Come perdere l’udito con 15 dischi targati Earache

Napalm Death - Scum (Earache 1987)

Scum è stato tante cose. Collisione fra punk/hardcore e metal, grind zero della scrittura rock e punto di non ritorno ma soprattutto di partenza per molto del metal estremo a venire, anche a livello concettuale. Ancora oggi, a vent’anni dall’uscita, il disco può suonare “normale” solo alle orecchie di chi ha già ascolato questo tipo di musica. Testi anarco-punk triturati dentro schegge deliranti, frammenti di canzoni, brandelli tirati via a forza dai Discharge e dai Celtic Frost, cose che raramente vanno oltre il minuto, uno stilema che rende il grind un genere unico rispetto a tutta la musica rock antecedente e che tocca il suo apice nei tre-secondi-tre di You Suffer. I Napalm Death pagarono con l’instabilità tanta gloria, già qui infatti abbiamo a che fare con due line-up diverse a seconda del lato del disco, ma basterà fare qualche nome per capire quanto futuro c’era dentro quel pezzo di vinile: Justin Broadrick (Godflesh, Final, Techno Animal, Jesu e tanti altri), Mick Harris (Scorn/Lull/Painkiller), Lee Dorrian (Cathedral), Bill Steer (Carcass). (Roberto Canella)

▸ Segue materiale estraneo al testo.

import Summits.CriticalPhenomena.PercolationContinuityZ3.Theorems.PercNearOneGluingNoHeavyQuantFarSunGame
import Mathlib.Tactic.IntervalCases
import HarnessLib

/-!
# FAR beyond trees: REGION II CERTIFICATES — delay-2 budget games for the high-mass slabs, `K = 17`, cells [3/20, 3/16); `K = 18`, cells [3/20, 7/40); `K = 19`, cells [3/20, 7/40)

builds on p205010 (kernel theorem, internal audit signed; external expert review pending)

Support file (`--supports stmt-CriticalPhenomena-4575`), seat `prim-cert-1` (gen 39); memo `prim-cert-1/FROM-prim-cert-1-g39-VERTEX-GAME.md` §0(iv)–(vi), §5.
COMPUTATIONAL (`native_decide`).  A CELL is `K` together with an interval `[lo, hi)` for the least hair weight `η` below the box threshold `η₁(K)`;
on `R` such configurations have `Σh > S_min = 2 + 2F/hi` (Chernoff bound for `F`, iterated; the analytic side is a separate file).  The game alphabet is
`lo < g₁ < … < 1` (probabilities `k_i/q`), letter weights = the next letter in units `u` (so that every vertex word `w` of the cell box of a configuration `h`
has budget `Σ_k wt(w_k) ≥ Σh/u`), and the certificate covers all budgets `B_min ≤ B ≤ K·wt_max` with `B_min = ⌊S_min/u⌋ + 1`.  Consumed by
`HairyCycle.witGavg_ge_one_of_cellCert` (…GameAvg).  All instances were found exact-nonnegative beforehand (int128 engine, seat folder work/dpc/certplan.py).
Elementary [this work]; no sorries; axioms standard + `Lean.ofReduceBool` (native_decide).
-/

namespace Summit.CriticalPhenomena.PercolationContinuityZ3.Theorems.HairyCycle

/-- Region II certificate `K = 17`, cell `η ∈ [3/20, 3/16)`: letters `['3/20', '1/2', '3/4', '1']` (over `q = 20`), weights `[2, 3, 4, 4]` (unit `1/4`),
caps `(8,2,3)`, `Lpay = 84`; budgets `51 … 68` (`S_min = 12.657`). [this work] -/
theorem cellCert_17_0 : (⟨8, 2, 3, 17, 20, 84, [(3, 2), (10, 3), (15, 4), (20, 4)]⟩ : GameSpec).gameCert 68 17 (List.range' 51 18) = true := by
  native_decide

/-- Its specification is well formed. [this work] -/
theorem cellWF_17_0 : (⟨8, 2, 3, 17, 20, 84, [(3, 2), (10, 3), (15, 4), (20, 4)]⟩ : GameSpec).WF where
  q_pos := by decide
  k_le := by
    intro i hi
    have : i < 4 := hi
    interval_cases i <;> decide
  Kcred4 := by decide
  Lpay_pos := by decide
  dvdA := by
    intro d h1 h2
    change d + 4 ≤ 8 at h2
    have h3 : d ≤ 4 := by omega
    interval_cases d <;> decide
  dvdK := by decide

/-- Region II certificate `K = 18`, cell `η ∈ [3/20, 7/40)`: letters `['3/20', '1/2', '3/4', '1']` (over `q = 20`), weights `[2, 3, 4, 4]` (unit `1/4`),
caps `(8,2,3)`, `Lpay = 60`; budgets `54 … 72` (`S_min = 13.423`). [this work] -/
theorem cellCert_18_0 : (⟨8, 2, 3, 18, 20, 60, [(3, 2), (10, 3), (15, 4), (20, 4)]⟩ : GameSpec).gameCert 72 18 (List.range' 54 19) = true := by
  native_decide

/-- Its specification is well formed. [this work] -/
theorem cellWF_18_0 : (⟨8, 2, 3, 18, 20, 60, [(3, 2), (10, 3), (15, 4), (20, 4)]⟩ : GameSpec).WF where
  q_pos := by decide
  k_le := by
    intro i hi
    have : i < 4 := hi
    interval_cases i <;> decide
  Kcred4 := by decide
  Lpay_pos := by decide
  dvdA := by
    intro d h1 h2
    change d + 4 ≤ 8 at h2
    have h3 : d ≤ 4 := by omega
    interval_cases d <;> decide
  dvdK := by decide

/-- Region II certificate `K = 19`, cell `η ∈ [3/20, 7/40)`: letters `['3/20', '1/2', '3/4', '1']` (over `q = 20`), weights `[2, 3, 4, 4]` (unit `1/4`),
caps `(8,2,3)`, `Lpay = 48`; budgets `54 … 76` (`S_min = 13.423`). [this work] -/
theorem cellCert_19_0 : (⟨8, 2, 3, 19, 20, 48, [(3, 2), (10, 3), (15, 4), (20, 4)]⟩ : GameSpec).gameCert 76 19 (List.range' 54 23) = true := by
  native_decide

/-- Its specification is well formed. [this work] -/
theorem cellWF_19_0 : (⟨8, 2, 3, 19, 20, 48, [(3, 2), (10, 3), (15, 4), (20, 4)]⟩ : GameSpec).WF where
  q_pos := by decide
  k_le := by
    intro i hi
    have : i < 4 := hi
    interval_cases i <;> decide
  Kcred4 := by decide
  Lpay_pos := by decide
  dvdA := by
    intro d h1 h2
    change d + 4 ≤ 8 at h2
    have h3 : d ≤ 4 := by omega
    interval_cases d <;> decide
  dvdK := by decide

end Summit.CriticalPhenomena.PercolationContinuityZ3.Theorems.HairyCycle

Godflesh - Pure (Earache, 1991)

Pure è l’album che segna il passaggio dall’avvincente mistura di industrial, noise e grindcore degli esordi, il cui apice è il capolavoro Streetcleaner, a una personale forma di psichedelia, che caratterizza i dischi dei Jesu, attuale progetto di Justin Broadrick. Complice forse l’ingresso di Robert Hampson (Loop e Main), in Pure le atmosfere cupe si aprono spesso in ascensioni vertiginose, in stratificazioni chitarristiche di stampo shoegaze, costruendo un wall of sound che non sprofonda solo negli abissi ma si innalza verso la stratosfera. La voce, finora cavernosa e urticante, in alcuni episodi diventa eterea e allucinata, da sciamano industriale. Per il resto, il suono continua ad essere claustrofobico e opprimente, segnato dalle reiterazioni inumane della drum-machine squassate da esplosioni chitarristiche improvvise. Un disco di una bellezza paralizzante, una lunga e dolorosa odissea nella psiche di Justin. I 20 minuti conclusivi di Pure II sono un incredibile esempio di ambient post-apocalittico. (Paolo Grava)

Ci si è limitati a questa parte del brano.